Step A: follow PyAlgoTrade doc on GenericBarFeed class
On this link see the addBarsFromCSV() in CSV section of the BarFeed class in v0.16
On this link see the addBarsFromCSV() in CSV section of the BarFeed class in v0.17
Note
- The CSV file must have the column names in the first row.
- It is ok if the Adj Close column is empty.
- When working with multiple instruments:
--- If all the instruments loaded are in the same timezone, then the timezone parameter may not be specified.
--- If any of the instruments loaded are in different timezones, then the timezone parameter should be set.
addBarsFromCSV( instrument, path, timezone = None )
Loads bars for a given instrument from a CSV formatted file.
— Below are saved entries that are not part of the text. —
import Summits.BirchSwinnertonDyer.BirchSwinnertonDyer.Theorems.KolyvaginRoadThreeMethod2OddSelmerRank
import Literature.NumberTheory.EllipticCurves.BSDSelmerParityDokchitserBaseChangeProofs
import Literature.NumberTheory.EllipticCurves.SelmerParityTotallyReal
import Mathlib.Analysis.Analytic.Order
import HarnessLib

/-!
# Route `KolyvaginRoadThree`, deciding crux `ZhangSharpFrameAtThreeHL` (item stmt-BirchSwinnertonDyer-19574):
# the 3-PARITY stub P `Method2.stub_oddSelmerRankAtThree` FROM THE `p`-PARITY THEOREM OVER `ℚ` BY NAME
# (Dokchitser–Dokchitser ∕ Nekovář) — no Gross–Zagier, no Kolyvagin, no Heegner hypothesis
# (cell `bsd-stepL`, seat `bsd-stepL-zhang3-w1` g0; `--supports stmt-BirchSwinnertonDyer-19574`)

The registered METHOD skeleton v3.2 of crux 19574 (`Cruxes/ZhangSharpFrameAtThreeHL/Lines/method2.lean`,
sha16 `2e396e49c718c4ec`) carries the small stub P `stub_oddSelmerRankAtThree`: at every Hoffstein–Luo A1 frame
`(E, K, Dt, β, ι)`, `dim_𝔽₃ Sel₃(E/K)` is ODD. Two sibling files prove P's text VERBATIM modulo published inputs:
`KolyvaginRoadThreeMethod2OddSelmerRank` (koly g12, p465420: Gross–Zagier + Kolyvagin + modularity + Cassels–Tate)
and `KolyvaginRoadThreeMethod2OddSelmerRankOfLevelInputs` (koly g16, p522478: the route binders h₁ (conjuncts 1, 2, 7)
+ hCT3). Both go through `rank E(K) = 1` and the FINITENESS of `Ш(E/K)` — i.e. through the Gross–Zagier–Kolyvagin
theorem on the frame.

This file gives the OTHER printed road to P (card `Lines/method2.md` row R9, "DD p-parity + CT"; referee g12's repair
"DD 3-parity + quadratic decomposition + CT + E(K)[3] = 0"), which never mentions a Heegner point, the rank, or the
finiteness of `Ш`:

* the `3`-PARITY THEOREM over `ℚ` (T. Dokchitser–V. Dokchitser, Ann. of Math. 172 (2010), Thm. 1.4, analytic form;
  tree named fact `Literature.NumberTheory.EllipticCurves.selmerCorank_mod_two_eq W 3`:
  `corank_{ℤ₃} Sel_{3^∞}(E/ℚ) ≡ ord_{s=1} L(E, s) (mod 2)`), applied to `E` (`r_an(E) = 1` from `ClassX11b W 3`, so
  `s₃(E/ℚ)` is odd) and to the twist `E^{(d_K)}` (`L(E^{(d_K)}, 1) ≠ 0` gives `r_an(E^{(d_K)}) = 0` UNCONDITIONALLY —
  a non-zero value has order of vanishing `0`, Mathlib `apply_eq_zero_of_analyticOrderNatAt_ne_zero` — so
  `s₃(E^{(d_K)}/ℚ)` is even);
* the quadratic base-change identity `s₃(E/K) = s₃(E/ℚ) + s₃(E^{(d_K)}/ℚ)` — a tree THEOREM
  (`selmerCorank_baseChange_quadratic_holds`, Dokchitser–Dokchitser Lemma 4.14 discharged in
  `BSDSelmerParityDokchitserBaseChangeProofs`), so `s₃(E/K) = corank_{ℤ₃} Sel_{3^∞}(E/K)` is ODD;
* the CASSELS–TATE pairing over `K` (tree named fact `WeierstrassCurve.exists_casselsTate_pairing`): through the tree
  theorem `exists_selmerRank_eq_add`, `#Sel₃(E/K) = 3^s`, `#E(K)[3] = 3^t` ⇒ `s = t + s₃(E/K) + 2m`
  ("`Ш[3^∞] ≅ (ℚ₃/ℤ₃)^δ ×` finite of square order");
* `E(K)[3] = 0` (`t = 0`) from `Irr W 3` over the quadratic field `K` (tree theorem
  `torsionBy_eq_bot_of_isImaginaryQuadratic_of_hasIrreducibleModPGaloisRep`).
Hence `dim_𝔽₃ Sel₃(E/K) = s = 0 + odd + 2m` is odd.

THEOREMS (0 defs, 0 `sorry`; CONDITIONAL on the named facts displayed as hypotheses, all PUBLISHED):
* `analyticRank_eq_zero_of_entireLFunction_one_ne_zero` — `L(W, 1) ≠ 0 ⇒ ord_{s=1} L(W, s) = 0`, no continuation
  hypothesis (any field);
* `odd_selmerCorank_baseChange_of_selmerCorank_mod_two_eq` — any prime `p`, any quadratic field `K`: `p`-parity over
  `ℚ` for `E` and `E^{(d_K)}` + `r_an(E) + r_an(E^{(d_K)})` odd ⇒ `corank_{ℤ_p} Sel_{p^∞}(E/K)` odd (NO Cassels–Tate);
* `odd_selmerRank_of_odd_selmerCorank_of_torsionBy_eq_bot` — any number field, any prime: corank odd + `E(F)[p] = 0`
  + Cassels–Tate ⇒ `#Sel_p(E/F) = p^s` with `s` odd;
* `odd_selmerRank_baseChange_of_pParity` — the two combined over a quadratic `K` with `Irr W p`;
* `stub_oddSelmerRankAtThree_of_pParity` — THE REGISTERED STUB SIGNATURE VERBATIM as conclusion, from
  `(∀ E/ℚ, selmerCorank_mod_two_eq E 3)` and `(∀ F, exists_casselsTate_pairing F)` ONLY; of the frame hypotheses it
  consumes only `ClassX11b W 3` (for `r_an(E) = 1` and `Irr W 3`), `IsImaginaryQuadratic K` (for `[K:ℚ] = 2`) and
  `L(E^{(d_K)}, 1) ≠ 0` — the Heegner hypothesis, `β`, `Dt`, `ι`, (mult), (surj), (ram), (tam), `d_K` odd,
  `d_K ≠ −3`, the Manin condition are all idle on this road;
* `stub_oddSelmerRankAtThree_of_nekovar` — the same from Nekovář 2013 Thm. A (tree named fact `Nekovar2013_theoremA`,
  case `F = ℚ`) + the entire continuation of `L(E/ℚ, s)` (`hasEntireLFunction_rat`) + Cassels–Tate, via the tree
  theorem `selmerCorank_mod_two_eq_of_nekovar`;
* `stub_oddSelmerRankAtThree_of_p_parity` — the same from the ROOT-NUMBER form `p_parity W 3`
  (`(-1)^{s₃} = w(E)`) + the parity of the analytic rank `even_analyticRank_iff` + Cassels–Tate, via the tree theorem
  `selmerCorank_mod_two_eq_of_p_parity`.

So P's trust base is now the DISJUNCTION of two disjoint published bases: {GZ, Kolyvagin, modularity, CT} (p465420 ∕
p522478) or {DD 3-parity over ℚ, CT} (this file). P remains print-conditional as typed (it asserts an arithmetic
parity from an analytic hypothesis); no case of BSD is proved here. PARTITION: O2@3 (B10) × A1 × crux 19574 × stub P —
proves-glue; closes: none (T7).

References: [cite: DokchitserDokchitserAnnals2010, Thm. 1.4, Lemma 4.14] [cite: Dokchitser2013ParityNotes, §2, §4]
[cite: Nekovar2013, Thm. A] [cite: SilvermanAEC2009, Thm. X.4.14] [cite: WZhang2014, Thm. 9.2] [cite: GrossLMS1991, Prop. 2.3].
-/

noncomputable section

open scoped Classical

namespace Summit.BirchSwinnertonDyer.Rank1Residual.X11b.Three.Koly.Method2

open WeierstrassCurve NumberField Literature.NumberTheory.EllipticCurves
  Literature.NumberTheory.EllipticCurves.ModularForms
  Literature.NumberTheory.EllipticCurves.Rank1Residual
  Summit.BirchSwinnertonDyer.Rank1Residual Summit.BirchSwinnertonDyer.Rank1Residual.X11b Module

/-! ## `L(W, 1) ≠ 0 ⇒ r_an(W) = 0`, unconditionally -/

/-- **A non-zero central value means analytic rank zero — with NO continuation hypothesis.** The tree's
`W.analyticRank` is Mathlib's `analyticOrderNatAt W.entireLFunction 1`; a function with a non-zero value at `1` has
order of vanishing `0` there whether or not it is analytic at `1` (`apply_eq_zero_of_analyticOrderNatAt_ne_zero`; the
junk value of a non-analytic germ is `0` as well). Compare the tree's `analyticRank_eq_zero_iff_holds`, which gives the
converse too but asks `W.HasEntireLFunction`. [folklore] -/
theorem analyticRank_eq_zero_of_entireLFunction_one_ne_zero {F : Type} [Field F] [NumberField F]
    (W : WeierstrassCurve F) (h : W.entireLFunction 1 ≠ 0) : W.analyticRank = 0 := by
  by_contra hr
  exact h (apply_eq_zero_of_analyticOrderNatAt_ne_zero (f := W.entireLFunction) hr)

/-! ## The `p^∞`-Selmer corank over a quadratic field from `p`-parity over `ℚ` -/

/-- **Odd `p^∞`-Selmer corank over a quadratic field from the `p`-parity theorem over `ℚ`.** For `E/ℚ`, a quadratic
field `K` (discriminant `d_K`) and a prime `p`: if `corank_{ℤ_p} Sel_{p^∞}(·/ℚ) ≡ r_an(·) (mod 2)` holds for `E` and
for `E^{(d_K)}` (Dokchitser–Dokchitser 2010 Thm. 1.4, the tree's `selmerCorank_mod_two_eq · p`) and
`r_an(E) + r_an(E^{(d_K)})` is odd, then `corank_{ℤ_p} Sel_{p^∞}(E/K)` is odd — by the tree THEOREM
`corank Sel_{p^∞}(E/K) = corank Sel_{p^∞}(E/ℚ) + corank Sel_{p^∞}(E^{(d_K)}/ℚ)` (`selmerCorank_baseChange_quadratic_holds`,
Dokchitser–Dokchitser Lemma 4.14). No Cassels–Tate, no Gross–Zagier, no Kolyvagin.
[cite: DokchitserDokchitserAnnals2010, Thm. 1.4 and Lemma 4.14] -/
theorem odd_selmerCorank_baseChange_of_selmerCorank_mod_two_eq (W : WeierstrassCurve ℚ) [W.IsElliptic]
    (K : Type) [Field K] [NumberField K] (hK2 : Module.finrank ℚ K = 2) (p : ℕ) [Fact p.Prime]
    (hE : selmerCorank_mod_two_eq W p)
    (hEd : selmerCorank_mod_two_eq (W.quadraticTwist (NumberField.discr K : ℚ)) p)
    (hodd : Odd (W.analyticRank + (W.quadraticTwist (NumberField.discr K : ℚ)).analyticRank)) :
    Odd ((W.baseChange K).selmerCorank p) := by
  rw [selmerCorank_baseChange_quadratic_holds W K hK2 p, Nat.odd_iff, Nat.add_mod]
  have h1 : W.selmerCorank p % 2 = W.analyticRank % 2 := hE
  have h2 : (W.quadraticTwist (NumberField.discr K : ℚ)).selmerCorank p % 2 =
      (W.quadraticTwist (NumberField.discr K : ℚ)).analyticRank % 2 := hEd
  rw [h1, h2, ← Nat.add_mod]
  exact Nat.odd_iff.mp hodd

/-! ## Odd corank + no `p`-torsion + Cassels–Tate ⇒ odd `p`-Selmer rank (any number field) -/

/-- **Odd `p`-Selmer rank from an odd `p^∞`-Selmer corank.** For an elliptic curve `E` over a number field `F` and a
prime `p` with `E(F)[p] = 0` and `corank_{ℤ_p} Sel_{p^∞}(E/F)` odd, granting the Cassels–Tate pairing on `Ш(E/F)`:
`#Sel_p(E/F) = p^s` with `s` ODD — `s = t + corank + 2m` (tree `exists_selmerRank_eq_add`: "`Ш[p^∞] ≅ (ℚ_p/ℤ_p)^δ ×`
(finite of square order)") with `t = 0`. [cite: Dokchitser2013ParityNotes, §2 (first display)]
[cite: SilvermanAEC2009, Thm. X.4.14] -/
theorem odd_selmerRank_of_odd_selmerCorank_of_torsionBy_eq_bot {F : Type} [Field F] [NumberField F]
    (E : WeierstrassCurve F) [E.IsElliptic] (hCT : exists_casselsTate_pairing (K := F)) (p : ℕ) [Fact p.Prime]
    (hcorank : Odd (E.selmerCorank p))
    (htors : AddSubgroup.torsionBy E.toAffine.Point ((p : ℕ) : ℤ) = ⊥) :
    ∃ s : ℕ, Odd s ∧ Nat.card (E.selmerGroup ((p : ℕ) : ℤ)) = p ^ s := by
  obtain ⟨s, hs⟩ := exists_natCard_selmerGroup_eq_pow E p
  have ht : Nat.card (AddSubgroup.torsionBy E.toAffine.Point ((p : ℕ) : ℤ)) = p ^ 0 := by
    rw [htors, pow_zero, AddSubgroup.card_bot]
  obtain ⟨m, hm⟩ := exists_selmerRank_eq_add hCT E p s 0 hs ht
  refine ⟨s, ?_, hs⟩
  rw [hm, zero_add, Nat.odd_add]
  exact iff_of_true hcorank (even_two_mul m)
The instrument gets registered in the bar feed.
Parameters:
(string) instrument – Instrument identifier.
(string) path – The path to the CSV file.
(pytz) timezone – The timezone to use to localize bars.Check pyalgotrade.marketsession.
Next:
A BarFeed loads bars from CSV files that have the following format:
Date Time, Open, High, Low, Close, Volume, Adj Close
2013-01-01 13:59:00,13.51001,13.56,13.51,13.56789,273.88014126,13.51001
Step B: implement a documented CSV-file pre-formatting
Your CSV data will need a bit of sanity ( before will be able to be used in PyAlgoTrade methods ),however it is doable and you can create an easy transformator either by hand or with a use of a powerful numpy.genfromtxt() lambda-based converters facilities.
This sample code is intended for an illustration purpose, to see immediately the powers of converters for your own transformations, as CSV-structure differs.
with open( getCsvFileNAME( ... ), "r" ) as aFH:
numpy.genfromtxt( aFH,
skip_header = 1, # Ref. pyalgotrade
delimiter = ",",
# v v v v v v
# 2011.08.30,12:00,1791.20,1792.60,1787.60,1789.60,835
# 2011.08.30,13:00,1789.70,1794.30,1788.70,1792.60,550
# 2011.08.30,14:00,1792.70,1816.70,1790.20,1812.10,1222
# 2011.08.30,15:00,1812.20,1831.50,1811.90,1824.70,2373
# 2011.08.30,16:00,1824.80,1828.10,1813.70,1817.90,2215
converters = { 0: lambda aString: mPlotDATEs.date2num( datetime.datetime.strptime( aString, "%Y.%m.%d" ) ), #_______________________________________asFloat ( 1.0, +++ )
1: lambda aString: ( ( int( aString[0:2] ) * 60 + int( aString[3:] ) ) / 60. / 24. ) # ( 15*60 + 00 ) / 60. / 24.__asFloat < 0.0, 1.0 )
# HH: :MM HH MM
}
)
You can use pyalgotrade.barfeed.addBarsFromSequence with list comprehension to feed in data from CSV row by row/bar by bar. Basically you create a bar from each row, pass OHLCV as init parameters and extra columns with additional data in a dictionary. You can try something like this (with all the required imports):
data = pd.DataFrame(index=pd.date_range(start='2021-11-01', end='2021-11-05'), columns=['Open', 'High', 'Low', 'Close', 'Adj Close', 'Volume', 'ExtraCol1', 'ExtraCol3', 'ExtraCol4', 'ExtraCol5'], data=np.random.rand(5, 10))
feed = yahoofeed.Feed()
feed.addBarsFromSequence('instrumentID', data.index.map(lambda i:
BasicBar(
i,
data.loc[i, 'Open'],
data.loc[i, 'High'],
data.loc[i, 'Low'],
data.loc[i, 'Close'],
data.loc[i, 'Volume'],
data.loc[i, 'Adj Close'],
Frequency.DAY,
data.loc[i, 'ExtraCol1':].to_dict())
).values)
The input data frame was created with random values to make this example easier to reproduce, but the part where the bars are added to the feed should work the same for data frames from CSVs given that the valid column names are used.